Morri: Golf. A rich person’s sport?

Disappointingly, a small minority took the bait and reacted with abuse (hardly helpful in improving the image of the game they profess to love) but an encouraging majority instead attempted to engage with reasoned and reasonable responses.

Sadly, despite requests from several different quarters, the original poster elected not to elaborate on how they had come to their conclusion but in some ways that is a moot point.

The reality is that for the statement ‘Golf. A rich person’s sport ’to stand up to scrutiny would require a definition of‘ rich ’so broad that most in the community would refuse to accept it.

Despite that, though, there remains in the non-golf population a mythical link between wealth and golf that is a serious problem for the game.

In fact, it may be golf’s single biggest problem, one that will become increasingly apparent in coming years.

As pressure continues to grow on public golf facilities (ironically, the affordable golf option for the majority of ‘non-rich’ who enjoy the game), this perception of golf and money being inextricably linked will become more toxic.

If public golf continues to be targeted, children may be denied the chance to find a lifelong sport, and even a profession. PHOTO: iStock.

Which is why it is important to – respectfully – call out the flaws in statements like the one made in the Tweet above whenever and wherever they are made.

Regardless of whether those on the other side are arguing in good faith, golf (we’re talking public golf here) needs to constantly make its case in a reasoned and factual way.

Access to the game is not a right, it is a privilege and as such needs to be earned and re-earned.

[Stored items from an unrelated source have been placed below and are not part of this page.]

import Summits.QuantumFields.YangMills.Theorems.IR.BlockedActivityWFormatRobust
import Summits.QuantumFields.YangMills.Theorems.IR.BlockedActivityWOnset
import HarnessLib

/-!
# Crux `IR` (stmt-QuantumFields-19354), lane B «strong coupling AFTER BLOCKING»: a UNIFORM coarsening threshold and the canonical form of the
# CALIBRATED universal currency `SharpOnset.UnivOnsetSharpSC` (grade-robust WITH the NT calibration `a(β)·b < T`)

Helper module for item `stmt-QuantumFields-19354` (`--supports`; it closes nothing), lane `ym-19354-onsetsc-p2` (g6); sequel of
`Theorems/IR/BlockedActivityWFormatRobust`.

* ★ `univShellCond_coarsening_threshold` — for a grade `(n, ε)` (`0 ≤ ε`, `ε·shellCount n < 1`) and a target grade `(n', ε')` (`n' ≥ 1`, `ε' > 0`) there is ONE
  `K₀ = K₀(n, ε; n', ε')` — independent of `G, ρ, β, b` — such that `UnivShellCond ρ β b n ε ⇒ UnivShellCond ρ β (K·b) n' ε'` for all `K ≥ K₀`, `b ≥ 1`
  (continuous `ρ`, Hausdorff second-countable `G`).
* ★ `univOnsetSharpSC_iff_grade_one` — the calibrated σ-uniform currency of record (`UnivOnsetSharpSC`, whose consequence `ir_of_univOnsetSharpSC : UnivOnsetSharpSC →
  IRNSC → IR` is in the tree) in CANONICAL form: `UnivOnsetSharpSC ↔` «every SC compact simple `G`, `r`, unit `a` with `LowerBounds G r a`: `∃ T β₂, ∀ β ≥ β₂, ∃ b ≥ 1,
  a(β)·b < T ∧ UnivShellCond r.ρ β b 1 (1∕3552)`»; `univOnsetSharpSC_iff_lt_one` — the Uc threshold `ε·shellCount n ≤ 3∕4` may be replaced by the Dobrushin–Shlosman
  threshold `< 1` (the bootstrap p522910 did this at fixed mesh by growing the window; here at window `1` by mesh multiples, calibration kept: `T ↦ K₀·T`).

HONEST FRAMING: format bookkeeping at every `β`; `UnivOnsetSharpSC` is OPEN (and exposed to `OnsetWire.UniformWire`, p533919); nothing asserts it, nor a gap, nor Clay.
No `sorry`; axioms ⊆ {propext, Classical.choice, Quot.sound}; no instances, no notation.
-/

set_option autoImplicit false

noncomputable section

open MeasureTheory ProbabilityTheory Filter Topology
open Literature.MathematicalPhysics
open Literature.MathematicalPhysics.QuantumFieldTheory (LatticeRep IsCompactSimpleLieGroup)
open Literature.MathematicalPhysics.QuantumLattice
open Summit.QuantumFields.YangMills.Cruxes.OSLegsFromFemtoAndGap.DlrCollarTransfer (LowerBounds)
open Summit.QuantumFields.YangMills.Cruxes.IR.OnsetFormats (shellCount UnivShellCond OnsetMixing)
open Summit.QuantumFields.YangMills.Cruxes.IR.AfPincerUc.SharpOnset (UnivOnsetSharpSC)

namespace Summit.QuantumFields.YangMills.Cruxes.IR.BlockedActivity

/-! ## §1 A uniform coarsening threshold -/

section Threshold

variable {G : Type} [Group G] [TopologicalSpace G] [IsTopologicalGroup G] [CompactSpace G] [MeasurableSpace G] [BorelSpace G]
  [SecondCountableTopology G] [T2Space G] {N : ℕ} (ρ : G →* Matrix (Fin N) (Fin N) ℂ)

/-- ★ **Uniform coarsening threshold.**  For `0 ≤ ε`, `ε·shellCount n < 1`, `n' ≥ 1`, `ε' > 0` there is `K₀` (depending on `n, ε, n', ε'` only) with:
for every continuous `ρ`, every `β`, every `b ≥ 1` and every `K ≥ K₀`, `UnivShellCond ρ β b n ε → UnivShellCond ρ β (K·b) n' ε'`. -/
theorem univShellCond_coarsening_threshold (hρ : Continuous ρ) {ε : ℝ} {n : ℕ} (hε : 0 ≤ ε) (hlt : ε * shellCount n < 1)
    {n' : ℕ} (hn' : 1 ≤ n') {ε' : ℝ} (hε' : 0 < ε') :
    ∃ K₀ : ℕ, ∀ K : ℕ, K₀ ≤ K → ∀ (β : ℝ) (b : ℕ), 1 ≤ b → UnivShellCond ρ β b n ε → UnivShellCond ρ β (K * b) n' ε' := by
  have hθ0 : 0 ≤ ε * shellCount n := mul_nonneg hε (shellCount_nonneg' n)
  have hT := pow_four_mul_geom_tendsto_zero hθ0 hlt (2 * n + 1) (2 * n + 1) 1
  obtain ⟨j₀, hj₀⟩ := eventually_atTop.1 (hT.eventually (gt_mem_nhds hε'))
  refine ⟨j₀ * (2 * n + 1) + 1, fun K hK β b hb hU => ?_⟩
  have hpos : 0 < 2 * n + 1 := by omega
  have hjK : 2 * K / (2 * n + 1) * (2 * n + 1) ≤ 2 * K := Nat.div_mul_le_self (2 * K) (2 * n + 1)
  have hlt' : 2 * K < 2 * K / (2 * n + 1) * (2 * n + 1) + (2 * n + 1) := Nat.lt_div_mul_add hpos
  have hKj : K ≤ (2 * K / (2 * n + 1) * (2 * n + 1) + (2 * n + 1)) * 1 := by omega
  have hj₀j : j₀ ≤ 2 * K / (2 * n + 1) := (Nat.le_div_iff_mul_le hpos).2 (by omega)
  have hK1 : 1 ≤ K := by omega
  have hUc := univShellCond_coarsen_window ρ hρ hb hε hU hn' (2 * K / (2 * n + 1)) hK1 hjK
  set j : ℕ := 2 * K / (2 * n + 1) with hj
  refine univShellCond_of_le ρ hUc ?_
  have hθj : 0 ≤ (ε * shellCount n) ^ j := pow_nonneg hθ0 j
  have hKle : (K : ℝ) ≤ ((((j * (2 * n + 1) + (2 * n + 1)) * 1 : ℕ)) : ℝ) := by exact_mod_cast hKj
  have hK0 : (0 : ℝ) ≤ (K : ℝ) := Nat.cast_nonneg K
  calc (K : ℝ) ^ 4 * (ε * shellCount n) ^ j ≤ ((((j * (2 * n + 1) + (2 * n + 1)) * 1 : ℕ)) : ℝ) ^ 4 * (ε * shellCount n) ^ j := by gcongr
    _ ≤ ε' := (hj₀ j hj₀j).le

/-- **Calibrated grade robustness (per `(G, ρ)` and unit `a`)**: a calibrated universal onset (`∃ T β₂, ∀ β ≥ β₂, ∃ b ≥ 1, a(β)·b < T ∧ UnivShellCond ρ β b n ε`) at SOME
grade with `ε·shellCount n < 1` gives one at EVERY grade `(n', ε')` (`n' ≥ 1`, `ε' > 0`), with `T ↦ K₀·T`. -/
theorem calibratedUnivOnsetAt_grade_robust (hρ : Continuous ρ) {a : ℝ → ℝ} {ε : ℝ} {n : ℕ} (hε : 0 ≤ ε)
    (hlt : ε * shellCount n < 1) (h : ∃ T β₂ : ℝ, ∀ β : ℝ, β₂ ≤ β → ∃ b : ℕ, 1 ≤ b ∧ a β * (b : ℝ) < T ∧ UnivShellCond ρ β b n ε)
    {n' : ℕ} (hn' : 1 ≤ n') {ε' : ℝ} (hε' : 0 < ε') :
    ∃ T β₂ : ℝ, ∀ β : ℝ, β₂ ≤ β → ∃ b : ℕ, 1 ≤ b ∧ a β * (b : ℝ) < T ∧ UnivShellCond ρ β b n' ε' := by
  obtain ⟨K₀, hK₀⟩ := univShellCond_coarsening_threshold ρ hρ hε hlt hn' hε'
  obtain ⟨T, β₂, hβ⟩ := h
  refine ⟨((K₀ + 1 : ℕ) : ℝ) * T, β₂, fun β hb => ?_⟩
  obtain ⟨b, hb1, hcal, hU⟩ := hβ β hb
  refine ⟨(K₀ + 1) * b, hb1.trans (Nat.le_mul_of_pos_left b (Nat.succ_pos K₀)), ?_, hK₀ (K₀ + 1) (Nat.le_succ K₀) β b hb1 hU⟩
  have hK : (0 : ℝ) < ((K₀ + 1 : ℕ) : ℝ) := by positivity
  push_cast at hK ⊢
  have : a β * (((K₀ : ℝ) + 1) * (b : ℝ)) = ((K₀ : ℝ) + 1) * (a β * (b : ℝ)) := by ring
  rw [this]
  exact mul_lt_mul_of_pos_left hcal hK

end Threshold

/-! ## §2 The calibrated σ-uniform currency in canonical form -/

/-- ★ **`UnivOnsetSharpSC` in canonical single-grade form**: `UnivOnsetSharpSC ↔` «for every simply connected compact simple `G`, every `r`, every unit `a → 0⁺` with
`LowerBounds G r a`: `∃ T β₂, ∀ β ≥ β₂, ∃ b ≥ 1, a(β)·b < T ∧ UnivShellCond r.ρ β b 1 (1∕3552)`». -/
theorem univOnsetSharpSC_iff_grade_one :
    UnivOnsetSharpSC ↔
      ∀ (G : Type) [Group G] [TopologicalSpace G] [IsTopologicalGroup G] [CompactSpace G],
        IsCompactSimpleLieGroup G → SimplyConnectedSpace G →
        letI : MeasurableSpace G := borel G; haveI : BorelSpace G := ⟨rfl⟩;
        ∀ (r : LatticeRep G) (a : ℝ → ℝ), (∀ β, 0 < a β) → Tendsto a atTop (𝓝 0) → LowerBounds G r a →
          ∃ T β₂ : ℝ, ∀ β : ℝ, β₂ ≤ β → ∃ b : ℕ, 1 ≤ b ∧ a β * (b : ℝ) < T ∧ UnivShellCond r.ρ β b 1 (1 / 3552) := by
  constructor
  · intro h G _ _ _ _ hG hsc
    letI : MeasurableSpace G := borel G
    haveI : BorelSpace G := ⟨rfl⟩
    intro r a ha hat hlb
    haveI := r.t2Space
    haveI := r.secondCountableTopology
    obtain ⟨n, ε, -, hε, hM, hrest⟩ := h G hG hsc r a ha hat hlb
    exact calibratedUnivOnsetAt_grade_robust r.ρ r.continuous hε (by linarith) hrest le_rfl (by norm_num)
  · intro h G _ _ _ _ hG hsc
    letI : MeasurableSpace G := borel G
    haveI : BorelSpace G := ⟨rfl⟩
    intro r a ha hat hlb
    exact ⟨1, 1 / 3552, le_rfl, by norm_num, by rw [shellCount_one]; norm_num, h G hG hsc r a ha hat hlb⟩

/-- **The Uc threshold is immaterial**: `UnivOnsetSharpSC ↔` the same statement with the Dobrushin–Shlosman threshold `ε·shellCount n < 1` in place of `≤ 3∕4`. -/
theorem univOnsetSharpSC_iff_lt_one :
    UnivOnsetSharpSC ↔
      ∀ (G : Type) [Group G] [TopologicalSpace G] [IsTopologicalGroup G] [CompactSpace G],
        IsCompactSimpleLieGroup G → SimplyConnectedSpace G →
        letI : MeasurableSpace G := borel G; haveI : BorelSpace G := ⟨rfl⟩;
        ∀ (r : LatticeRep G) (a : ℝ → ℝ), (∀ β, 0 < a β) → Tendsto a atTop (𝓝 0) → LowerBounds G r a →
          ∃ (n : ℕ) (ε : ℝ), 1 ≤ n ∧ 0 ≤ ε ∧ ε * shellCount n < 1 ∧
            ∃ T β₂ : ℝ, ∀ β : ℝ, β₂ ≤ β → ∃ b : ℕ, 1 ≤ b ∧ a β * (b : ℝ) < T ∧ UnivShellCond r.ρ β b n ε := by
  rw [univOnsetSharpSC_iff_grade_one]
  constructor
  · intro h G _ _ _ _ hG hsc
    letI : MeasurableSpace G := borel G
    haveI : BorelSpace G := ⟨rfl⟩
    intro r a ha hat hlb
    exact ⟨1, 1 / 3552, le_rfl, by norm_num, by rw [shellCount_one]; norm_num, h G hG hsc r a ha hat hlb⟩
  · intro h G _ _ _ _ hG hsc
    letI : MeasurableSpace G := borel G
    haveI : BorelSpace G := ⟨rfl⟩
    intro r a ha hat hlb
    haveI := r.t2Space
    haveI := r.secondCountableTopology
    obtain ⟨n, ε, -, hε, hlt, hrest⟩ := h G hG hsc r a ha hat hlb
    exact calibratedUnivOnsetAt_grade_robust r.ρ r.continuous hε hlt hrest le_rfl (by norm_num)

end Summit.QuantumFields.YangMills.Cruxes.IR.BlockedActivity

end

Courses take up a lot of space and to the uneducated, statements about the game being for the ‘favored few’ who can ‘afford the club fees and clobber’ (Nikki Gemmell, Feb 2021) seem reasonable.

Naturally we, as golfers, understand the overly simplistic and factually incorrect lens being applied but the predominantly indifferent general public don’t.

And when it comes to issues like keeping or closing public golf courses, that becomes important. Extremely important.

“The reality is that for the statement ‘Golf. A rich person’s sport’ to stand up to scrutiny would require a definition of ‘rich’ so broad that most in the community would refuse to accept it. Despite that, though, there remains in the non-golf population a mythical link between wealth and golf that is a serious problem for the game. ” – Rod Morri.

So, in the interests of clarifying why many of these arguments are flawed, here is a list of what is often said and why it is wrong:

Wrong. Golf can be expensive but doesn’t have to be. Green fees at most public courses in Sydney are around $ 25 to $ 40 for 18 holes with concessions available for juniors and pensioners etc. That is comparable to the cost of going to a cinema to watch a movie. Equipment is a one-time purchase and while it is possible to spend thousands it is not compulsory. In fact, those who follow Sandy Jamieson on twitter (@jamogolf) would be well aware that many players find their clubs for free during council throwouts.

  • Golf is reserved for the few:

Wrong. Public golf, by definition, is available to any member of the public who wants to play and pays the appropriate green fee. Like National Parks, the fee contributes to maintenance and staffing costs. Just because the majority choose not to engage in golf does not mean it is reserved for the few in the same way that most people not using the public library in no way changes the fact it is a readily available public asset.

  • Golf takes up too much space:

Wrong. The irony of this argument is that it generally comes from people who simultaneously want more ‘green space’ in urban areas which leads us to…

  • Golf courses should be reverted to ‘open green space’:

Wrong. Golf courses are already open green space. The definition of ‘open green space’ is not restricted to parks and bushland. Those making this argument are generally trying to say they’d prefer the open space to be used for something other than golf, an argument with no more legitimacy than the space being used for golf.

Wrong. Golf is a game played by more butchers than barristers and like almost every other recreational pursuit (tennis, jogging, cycling, hiking, bushwalking etc) is enjoyed by a broad cross section of the community. To infer that golfers are somehow not part of the broader community is offensive. And wrong.

  • Golf courses should be moved out of urban areas to where there is more available space:

Wrong. This argument is particularly offensive as it suggests those who live in cities do not deserve ready access to golf. If you made the same argument about football fields, cricket pitches and public swimming pools there would rightfully be an outcry.

And young people are especially disadvantaged by this notion. Even if you don’t like golf, proactively and deliberately denying kids access to a legitimate pastime they could enjoy for life – or even make their profession – is a difficult position to defend.

No doubt there are more on this list but the general gist is that most of the arguments made against the game and its existence are poorly thought out.

Can golf do better, in all areas from the environment to diversity? Yes.

Does golf need to be better at sharing its space with the rest of the community? Also yes.

But is campaigning to eradicate the game from our cities a positive? No. In fact, I think the opposite is true and governments should be encouraging more people to try golf.

Assuming there are regular readers of this space then all of the points made here – on both sides – will be instantly recognizable.

It is a circular discussion and that can be frustrating. But it is one that golfers need to continue to engage in because the stakes are high.